= Gladys Hasty Carroll =

American novelist

Gladys Hasty Carroll (June 26, 1904 – April 1, 1999) was an American novelist active from the late 1920s into the 1980s. In her fiction and non-fiction, Carroll wrote about what she knew and people that she loved, especially those in the Southern Maine rural community of Dunnybrook, located in South Berwick, Maine. Carroll believed that the history of common folk mattered most and her works presented their stories.

Carroll's debut novel As the Earth Turns featured one year on a local family farm. In 1933 it was a blockbuster—released by Macmillan on May 2 with advanced sales of 20,000 and as the Book-of-the-Month Club selection for May. In 1996 it was "read and discussed by informal study groups and in classrooms throughout the state" as part of a Maine Humanities Council project on "the impact of modernism on Maine".

== Life ==

Carroll was born June 26, 1904, in Rochester, New Hampshire. She grew up on her family's South Berwick farm, where she lived with her parents, Warren Verd Hasty and Emma Frances Dow, brother Harold, grandfather George Bradford Hasty, and a paternal aunt named Vinnie.

As a child young Gladys Hasty attended a one-room school house. To keep her occupied after she finished assignments, teachers told her to write on any topic she wished. She graduated from Berwick Academy and then matriculated to Bates College, the first person in her family to pursue higher education. Bates friends nicknamed her "Sunny" because of her optimistic personality.

On the day following her graduation in 1925, she married Herbert Allen Carroll in the Bates College chapel. The marriage lasted 58 years, until his death in April 1983. Herbert Carroll's career and pursuits of various degrees took the couple all over America including Massachusetts, Chicago, Minneapolis and Manhattan. They had two children, a son Warren Carroll born in 1932 and a daughter, Sarah, in 1942. (Warren graduated from Bates College in 1953 and died in July 2011; Sarah graduated from Bates College in 1962 and died in August 2011.)

This period marked Carroll's emergence into international prominence as an author. She worked tirelessly, writing short stories, regular advice columns and her novels Cockatoo (1929) and Landspell (1930). In 1933 she wrote her Pulitzer Prize-nominated work of fiction, As the Earth Turns. It was a blockbuster success and the second best selling novel of 1933 according to Publishers Weekly, second only to Hervey Allen's Anthony Adverse and outselling such well-remembered books as Lloyd C. Douglas's Magnificent Obsession and Sinclair Lewis's Ann Vickers. A 1934 film version of the novel starring Jean Muir and Donald Woods from Warner Bros. was a flop, however, and none of Carroll's other novels were ever filmed. The only other film adaption of any of her work was her story "Kristi," which was made into an episode of Jane Wyman's 1950s anthology television series Fireside Theatre.

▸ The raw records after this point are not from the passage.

import Summits.Ventures.QEC.CircuitDistance.PortK2DataBB144Z
import Summits.Ventures.QEC.CircuitDistance.K2Chunks
import HarnessLib

/-!
# K2(`[[144,12,12]]`) chunk module — COMPUTATIONAL (native_decide; `Lean.ofReduceBool`)

Cell `qec`, CDX, R146/R152 STEP 1 («computational» header; `ofReduceBool` confined to these chunk modules). Checker of record
`K2.K2Data` (qec-cdx-type-1, PortK2Check); data module of record `PortK2DataBB144X/Z` (p669158/9, crit-1 data audit PASS
2026-08-28T21:20Z); chunk glue `K2Chunks` (idea-1 g2). Cube 0, child 12: leaf group 5 of 11.
Leaf theorems: the K2 DFS accepts below one descendant state of pivot cube 0 (sector Z); sizes are exact DFS visit counts
(eng-1 g2 `k2count.c`), capped so that the gate's native-axiom audit re-verifies every leaf in place. Assemblies re-derive the
child lists in the kernel (`decide`) and end in the literal cube fact `d144Z.cube (Ts144Z.getD 0 []) (0) (lives144Z.getD 0 0) = true`
(the `hcubes` hypothesis of `K2Inst.k2_complete`). Emitted by qec-cdx-eng-1 g2 (`gen2.py`, idea-1's `gen_k2chunks_from_lean.py` lineage).
-/

namespace Summit.Ventures.QEC.CircuitDistance.K2

set_option maxRecDepth 100000 in
set_option maxHeartbeats 0 in
set_option exponentiation.threshold 1024 in
/-- K2(144) chunk fact `cube144Z0_ch12_4` (1217585 DFS visits; see the module docstring). -/
theorem cube144Z0_ch12_4 : app5 (d144Z.dfs (Ts144Z.getD 0 []) 6) (1180591902192388032768, 2064, 6739986666787659948666753771754907668409905075654785810413352124417, 3, 2348542582773833227889480596789337027375675387672486408429473532220742307883678824392302605731171951102132188) = true := by native_decide

set_option maxRecDepth 100000 in
set_option maxHeartbeats 0 in
set_option exponentiation.threshold 1024 in
/-- K2(144) chunk fact `cube144Z0_ch12_5` (515590 DFS visits; see the module docstring). -/
theorem cube144Z0_ch12_5 : app5 (d144Z.dfs (Ts144Z.getD 0 []) 6) (1480392096155558740224, 1680, 6739986666787659948667110583678084158379550677127505494059998248961, 3, 2348542582773833227889480596789337027375675387672486408429473531863930384707188854127731113368798167006445532) = true := by native_decide
end Summit.Ventures.QEC.CircuitDistance.K2
import Literature.Topology.FourManifolds.CorkDecompositionMiddleLevel
import HarnessLib

/-!
# The cork decomposition theorem: the handlebody step of the printed proofs

Topic `Literature/Topology/FourManifolds` (fact item `provefact-Literature.corkDecomposition`).
The cork decomposition theorem `Literature.Topology.FourManifolds.corkDecomposition` (`CorkTwist.lean`;
Curtis–Freedman–Hsiang–Stong 1996, Matveyev 1996) rests on Matveyev's part 1 with Fact 1,
`Literature.Topology.FourManifolds.Matveyev1996_partOne_and_fact` (`CorkDecomposition.lean` §4;
`corkDecomposition_of_partOne_and_fact`, `SeamAdaptedWitnesses.lean`), whose printed proofs
begin with a sentence of 5-dimensional handle theory:

> Matveyev (arXiv:dg-ga/9505001, Proof of Theorem, first two sentences): "*First, observe that
> `U` has a handlebody with no 1- and 4-handles. Let `N` be the middle level of `U` between 2-
> and 3-handles.*"  Kirby (Turkish J. Math. 20 (1996), §2): "*We begin with a Morse function
> `f : (M, M₀, M₁) → (I, 0, 1)` and its associated handlebody structure [...]. We can cancel all
> 0-handles and 5-handles [...]. We can cancel all 1-handles and 4-handles [...]. We can assume
> that `M_{1/2} = f⁻¹(1/2)` has all the 2-handles below and all the 3-handles above.*"

and from there on (Kirby §3: the contractible sub-h-cobordism `A ⊃` all handles, whence the
Theorem; §4: Addenda (B) `A ≅ B⁵` and (C) `A₀ × I ≅ B⁵ ≅ A₁ × I`, read on the boundary;
Matveyev pp. 1–3: `V₀ ⊂ V₁ ⊂ V₂ ⊂ V₃`, surgery, and "Fact 1" by Kirby calculus) take place in
and around the middle level of such a handlebody: the middle level (B)
`Literature.Topology.FourManifolds.exists_dualSpheres_middleLevel_of_two_three` and the
four-dimensional construction in it (H4)
`Literature.Topology.FourManifolds.Matveyev1996_partOne_and_fact_of_dualSpheres`, the two
named facts of `CorkDecompositionMiddleLevel.lean`.

* `Literature.Topology.FourManifolds.matveyev1996_partOne_and_fact_of_two_three` — **proved**:
  the handle-trading fact (K1) `Literature.Topology.FourManifolds.exists_isMorseFunction_two_three_of_isHCobordism`
  (`HCobordismHandles.lean`; Milnor 1965 §8, Freedman–Quinn 1990 proof of Thm. 7.1D, shared
  with the DAG of Freedman's theorem `HCobordismFreedman.lean`: a Morse function on the
  h-cobordism all of whose critical points have index `2` and value `< 1/2` or index `3` and
  value `> 1/2`) followed by (B) and (H4) gives `Matveyev1996_partOne_and_fact`.

(K1) is meanwhile a theorem of the tree (`exists_isMorseFunction_two_three_of_isHCobordism_holds`,
`HCobordismHandlesProofs.lean`), so `Matveyev1996_partOne_and_fact ⟸ (B) ∧ (H4)` outright
(`matveyev1996_partOne_and_fact_of_middleLevel_leaves`, `CorkDecompositionProofs.lean`).

**History: the handlebody form (merged 2026-08-15, D-0026 review).**  This file originally
introduced an intermediate *named fact* `Matveyev1996_partOne_and_fact_of_two_three`, "the
handlebody form": the conclusion of `Matveyev1996_partOne_and_fact` for an h-cobordism
*equipped with* a two-three Morse function, i.e. that fact with the output of (K1) as an extra
hypothesis — so that `Matveyev1996_partOne_and_fact ⟸ (K1) ∧ handlebody form`
(the theorem below, in its first version) and conversely the handlebody form `⟸
Matveyev1996_partOne_and_fact` trivially.  It is not a distinct printed result but the printed
theorem entered one sentence into its proof; its own prove-seat sized it XL and the tree split
it further into (B) ∧ (H4).  Once (K1) was discharged the handlebody form was unconditionally
equivalent to `Matveyev1996_partOne_and_fact` (the former
`matveyev1996_partOne_and_fact_iff_two_three_handlebody`), i.e. one proof obligation counted
twice, and the D-0026 review of bad splits merged it back into its parent: the `def` and the
glue theorems mentioning it (`two_three_of_matveyev1996_partOne_and_fact`,
`matveyev1996_partOne_and_fact_iff_two_three`, and those of `CorkDecompositionTwoThree.lean`,
`CorkDecompositionMilnor.lean`, `CorkDecompositionMiddleLevel.lean`,
`CorkDecompositionMatveyevForm.lean`, `CorkDecompositionProofs.lean`) were withdrawn or re-proved
from (B) ∧ (H4) directly, and what the handlebody form asserted survives as the proved relative
theorem `Matveyev1996_partOne_and_fact_of_dualSpheres.apply_two_three`
(`CorkDecompositionMiddleLevel.lean`).  The debt below `corkDecomposition` is exactly (B) and (H4).

## References

* R. Matveyev, *A decomposition of smooth simply-connected h-cobordant 4-manifolds*,
  J. Differential Geom. 44 (1996) 571–582; arXiv:dg-ga/9505001, Theorem 1, Proof of Theorem
  (pp. 1–2) and Fact 1 (p. 3). [Matveyev1996]
* R. Kirby, *Akbulut's corks and h-cobordisms of smooth, simply connected 4-manifolds*, Turkish
  J. Math. 20 (1996) 85–93; arXiv:math/9712231, Theorem, Addenda (B)–(D), §§2–5. [KirbyCorks1996]
* C. L. Curtis, M. H. Freedman, W.-C. Hsiang, R. Stong, *A decomposition theorem for h-cobordant
  smooth simply-connected compact 4-manifolds*, Invent. Math. 123 (1996) 343–348, Theorem.
  [CurtisFreedmanHsiangStong1996]
* J. Milnor, *Lectures on the h-cobordism theorem* (1965), Def. 3.1, Thm. 4.8, §8.
  [MilnorHCobordism1965]
* M. H. Freedman, F. Quinn, *Topology of 4-manifolds*, Princeton (1990), proof of Thm. 7.1D
  (p. 85). [FreedmanQuinnPMS1990]
-/

noncomputable section

namespace Literature.Topology.FourManifolds

universe u

/-- **`Matveyev1996_partOne_and_fact` from handle trading, (B) and (H4)** — the structure of
the printed proofs: their first sentence, the handle-trading fact (K1)
`Literature.Topology.FourManifolds.exists_isMorseFunction_two_three_of_isHCobordism` (a simply connected smooth 5-dimensional
h-cobordism between closed 4-manifolds carries a Morse function with only index-`2` critical
points below `1/2` and index-`3` critical points above; Milnor 1965 §8, Kirby 1996 §2, Matveyev
1996 Proof of Theorem, first sentence), then the middle level of that handlebody (B)
`Literature.Topology.FourManifolds.exists_dualSpheres_middleLevel_of_two_three` and the
four-dimensional construction in it (H4)
`Literature.Topology.FourManifolds.Matveyev1996_partOne_and_fact_of_dualSpheres`
(`Matveyev1996_partOne_and_fact_of_dualSpheres.apply_two_three`).
[cite: Matveyev1996, Proof of Theorem, first two sentences (arXiv p. 1), pp. 1–3 and Fact 1]
[cite: KirbyCorks1996, §2 and §§3–4] -/
theorem matveyev1996_partOne_and_fact_of_two_three
    (h₁ : exists_isMorseFunction_two_three_of_isHCobordism.{u})
    (hB : exists_dualSpheres_middleLevel_of_two_three.{u})
    (h4 : Matveyev1996_partOne_and_fact_of_dualSpheres.{u}) :
    Matveyev1996_partOne_and_fact.{u} := by
  intro X₁ X₂ _ _ _ _ _ _ _ _ _ _ _ _ _ _ hcob
  obtain ⟨c, hc⟩ := hcob
  obtain ⟨f, hf, hind, -⟩ := h₁ X₁ X₂ c hc
  exact h4.apply_two_three hB c f hc hf hind

end Literature.Topology.FourManifolds

end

The money from As the Earth Turns, along with her husband's job at the University of New Hampshire, allowed her to return to her hometown and build a home on the land of her family in South Berwick. She continued to publish novels and also worked to write the folkplay adaptation of As the Earth Turns. She helped produce the play each summer, using her neighbors in the Dunnybrook community and performing it in an open field. Towards the end of this interval, she wrote what some consider to be her greatest work, Dunnybrook, published in 1943.

The folkplay was last performed in 1942, due to World War II. After the war Carroll continued to write, publishing a book every two years in the 1940s and 1950s and seven books in the 1960s. She was elected to the board of trustees of Bates College and traveled extensively for its alumni association. She eventually moved into the Hasty farmhouse and lived a simple life there. In the 1970s she published the novels Next of Kin and Unless You Die Young and the autobiographical Years Away from Home.

In 1985, Carroll inspired the creation of the Dunnybrook Historical Foundation Inc, and was an original trustee. During summers she allowed visitors to come to her Maine home to visit, go on guided tours of Dunnybrook, and get books signed. Family and community members also displayed art, made music and performed historical skits. In the mid-1990s the Old Berwick Historical Society helped produce a professional audio recording of her book Dunnybrook. As Carroll was in her nineties at this point, it took supreme efforts on her part and could be considered the culminating event of a long career.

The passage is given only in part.